Novelist Marcel Proust once said a change in the weather is sufficient to recreate the world and ourselves.

Really?

It begs the question, how much change is needed in said weather to bring that recreation? In the world it can take as little as a split-second lightning strike or maybe something more extensive like the longest recorded drought in history at Chile’s Atacama Desert lasting 400 years from 1571 to 1971.

The world I can understand being recreated and realistically you’d have your head in the sand to say natural disasters weren’t on the increase.

But what about the recreation in ourselves? Or of ourselves?

Every year in the first two weeks of January I get My Song. My Song is something that sets the theme for the 12 months that follow. Sometimes it’s a challenge to see things differently, like last year was U2’s Beautiful Day. Mostly I think it’s to make me look outside myself; learn to be a lot more thankful and recognise the part I play in the world. My Song is an encouragement to see things differently, change perspective, live life fully.

So this year My Song is one I think Marcel Proust would agree fitted his words.

Crowded House’s Weather With You is going to keep me on my toes, but if that’s in gumboots or jandals remains to be seen. If I take the weather with me everywhere I go, then it stands to reason sometimes my inner storminess will need to get blown out to sea.

Growth takes every season’s input and during those three-month time frames important things are taking place.
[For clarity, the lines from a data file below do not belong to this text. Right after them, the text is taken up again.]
import Summits.AtomisticToContinuum.BoseEinsteinCondensation.Theses.BECCutLineWeakDisorder

/-!
# Crux `WitnessTransfer` (stmt-AtomisticToContinuum-14978) — the engine clause is free on the junk witness

Crux-disprover result (route BECCutLineWeakDisorder, seat
`refuter-cdisprove-stmt-AtomisticToContinuum-14978-0`), the VACUITY CHANNEL of the crux
`WitnessTransfer = (TwoReplicaTransienceBound → LandscapeBound)` made precise (small-model fact):

* `fkWitness_eq_zero_of_fkNormSq_eq_zero` — if `‖e^{-TH_N}1‖₂² = fkNormSq v L T 1 = 0` then the
  finite-`T` Feynman–Kac witness `fkWitness v L T 1` is the JUNK function `0` (`x / √0 = 0`);
* `twoReplicaIntegrand_eq_zero_of_fkNormSq_eq_zero` — for the junk witness every slice of the engine
  integrand `L³ m_T(Y)²/s_T(Y)²` is `0/0 = 0`;
* `twoReplicaClause_of_degenerate` — hence wherever the witnesses are degenerate (eventually in `n`, all
  `T ≥ 1`) the engine clause of `TwoReplicaTransienceBound` at `(v, ρ)` holds with EVERY real constant
  `C`, carrying no information: on such potentials the transfer must produce the hinge from nothing.
  (Companion: `Negative/LandscapeRatioFloor.lean` shows conversely that an engine constant `< 1` FORCES
  degeneracy; and at low density the channel is closed, `‖e^{-TH}1‖₂ > 0`, by the line's lower
  envelope — see the crux workfile `Cruxes/WitnessTransfer/Disproof.lean` §1.)

All [folklore].
-/

noncomputable section

open MeasureTheory Filter Set
open scoped ENNReal NNReal

namespace Summit.AtomisticToContinuum.BoseEinsteinCondensation.Theorems.WitnessTransfer.Negative

open Literature.MathematicalPhysics.QuantumManyBody.BoseGas

variable {n : ℕ}

/-- **The junk witness.** If `‖e^{-TH}1‖₂² = 0` then `fkWitness v L T 1 ≡ 0` (`x / √0 = x / 0 = 0`).
[folklore] -/
theorem fkWitness_eq_zero_of_fkNormSq_eq_zero {N : ℕ} (v : ℝ → ℝ≥0∞) (L T : ℝ)
    (h : fkNormSq (N := N) v L T (fun _ => 1) = 0) (X : Config N) :
    fkWitness (N := N) v L T (fun _ => 1) X = 0 := by
  simp [fkWitness_apply, h]

/-- **The vacuity channel, slice by slice**: for the junk witness the engine integrand is `0/0 = 0`.
[folklore] -/
theorem twoReplicaIntegrand_eq_zero_of_fkNormSq_eq_zero {v : ℝ → ℝ≥0∞} {L T : ℝ}
    (h : fkNormSq (N := n + 1) v L T (fun _ => 1) = 0) (Y : Config n) :
    ENNReal.ofReal (L ^ 3) *
        (∫⁻ x, (‖fkWitness (N := n + 1) v L T (fun _ => (1 : ℝ≥0∞)) (Matrix.vecCons x Y)‖₊ :
          ℝ≥0∞) ^ 2) ^ 2 /
        (∫⁻ x, (‖fkWitness (N := n + 1) v L T (fun _ => (1 : ℝ≥0∞)) (Matrix.vecCons x Y)‖₊ :
          ℝ≥0∞)) ^ 2 = 0 := by
  simp [fkWitness_eq_zero_of_fkNormSq_eq_zero v L T h]

/-- **The engine clause is FREE wherever the witness is junk**: if eventually in `n` the witnesses are
degenerate for all `T ≥ 1`, the engine inequality of `TwoReplicaTransienceBound` at `(v, ρ)` (verbatim
the part of the route decl after `∃ C : ℝ, 0 < C ∧`) holds with EVERY constant `C` (even `C ≤ 0`).
[folklore] -/
theorem twoReplicaClause_of_degenerate {v : ℝ → ℝ≥0∞} {ρ : ℝ}
    (h : ∀ᶠ n : ℕ in Filter.atTop, ∀ T : ℝ, 1 ≤ T →
      fkNormSq (N := n + 1) v (sideLength ρ (n + 1)) T (fun _ => 1) = 0) (C : ℝ) :
    ∀ᶠ n : ℕ in Filter.atTop, ∀ T : ℝ, 1 ≤ T →
      ∫⁻ Y : Config n, ENNReal.ofReal (sideLength ρ (n + 1) ^ 3) *
          (∫⁻ x, (‖fkWitness (N := n + 1) v (sideLength ρ (n + 1)) T (fun _ => (1 : ENNReal))
            (Matrix.vecCons x Y)‖₊ : ENNReal) ^ 2) ^ 2 /
          (∫⁻ x, (‖fkWitness (N := n + 1) v (sideLength ρ (n + 1)) T (fun _ => (1 : ENNReal))
            (Matrix.vecCons x Y)‖₊ : ENNReal)) ^ 2 ≤ ENNReal.ofReal C := by
  filter_upwards [h] with n hn T hT
  simp [twoReplicaIntegrand_eq_zero_of_fkNormSq_eq_zero (hn T hT)]

end Summit.AtomisticToContinuum.BoseEinsteinCondensation.Theorems.WitnessTransfer.Negative

end
import Summits.RiemannHypothesis.RiemannHypothesis.Theorems.WeilFormatCDataO865ColTablesB
import HarnessLib

/-!
# Format C kernel rung `O865` (a = 173/200, column-band layout): light-table slices 428…488 (kernel certificates)

Window `a = 173/200`; prime powers in the window: 2, 3, 2^2, 5; prime constant A = 1730/1000 (`WeilFormatC.primeCoeff_form_ge_cells_09`); evaluator parameters S = 2^256, Kpi 130, Kser 150, kred 8, Kexp 45, J 120; full table modes < 129; light column table modes < 515; units 2^-250 (Schur entries), 2^-124 (column digits, width 127), 2^-118 (tail-factor digits, width 121), 2^-64 (reciprocal weights), 2^-40 (tail base); order-J tail J = 4, θ = 1/2048, η = 1/10 | 4/1.
Design row: sr-gb-rung-a A g22 odd λ-run (parity cell 8 L-side): a = 173/200, μ = 2^-60, odd 128 / exact [128,256) / middle [256,512) θm 1/1024 / MS tail 512 (η 4); λ_min(DS) = 2.90e-18 unshifted, 2.47e-18 shifted, δ = 2^-60, slack 1.06e13 (probes P865a/b/c: 64/128/256 not PD; 160/320/1024 λ_min 3.67e-18). Generated by sr-gb-rung-a prover A g22 with rh-explicit-weil-2 gen7's generator extended for the odd λ-run (--sector odd --mu-log2; HOME(A)/code-g22/gen7/gramgen7.py sha16 2c3ef6c62b846d3c) from `#eval` of the tree's `Encl` functions; every datum is re-verified by the kernel in the theorem files (`decide +kernel`). Helper data of the rh-explicit Weil-positivity programme (format C, K-CELL-2), RH-free. [cite: Yoshida1992HermitianForms, §5 (5.15)-(5.16) p. 301; §7 pp. 305–312]
-/

set_option linter.dupNamespace false
set_option maxRecDepth 200000

namespace Summit.RiemannHypothesis.RiemannHypothesis.Theorems.WeilFormatCData.O865
open Literature.NumberTheory.LFunctions Literature.NumberTheory.LFunctions.Yoshida1992 Encl Literature.Analysis.ValidatedNumerics.NumericsMP

/-- kernel: light-table slice `[428, 438)`. -/
theorem tC428 : checkTableCol O865.prm O865.C O865.ctabB 428 10 = true := by decide +kernel

/-- kernel: light-table slice `[438, 448)`. -/
theorem tC438 : checkTableCol O865.prm O865.C O865.ctabB 438 10 = true := by decide +kernel

/-- kernel: light-table slice `[448, 458)`. -/
theorem tC448 : checkTableCol O865.prm O865.C O865.ctabB 448 10 = true := by decide +kernel

/-- kernel: light-table slice `[458, 468)`. -/
theorem tC458 : checkTableCol O865.prm O865.C O865.ctabB 458 10 = true := by decide +kernel

/-- kernel: light-table slice `[468, 478)`. -/
theorem tC468 : checkTableCol O865.prm O865.C O865.ctabB 468 10 = true := by decide +kernel

/-- kernel: light-table slice `[478, 488)`. -/
theorem tC478 : checkTableCol O865.prm O865.C O865.ctabB 478 10 = true := by decide +kernel

end Summit.RiemannHypothesis.RiemannHypothesis.Theorems.WeilFormatCData.O865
Did you know there are 168 types of weather including: pea soup, solar eclipse, dust devil, bitter brisk, midnight sun, solar corona, whirlpool, meteorite strike, falling star, howling wind and my favourite ~ beastly?

Needless to say, sometimes the forecast doesn’t quite turn out as expected. I can only hope my inner-meteorologist is prepared for whatever the morning sky brings despite what the mercury indicates on the thermometer.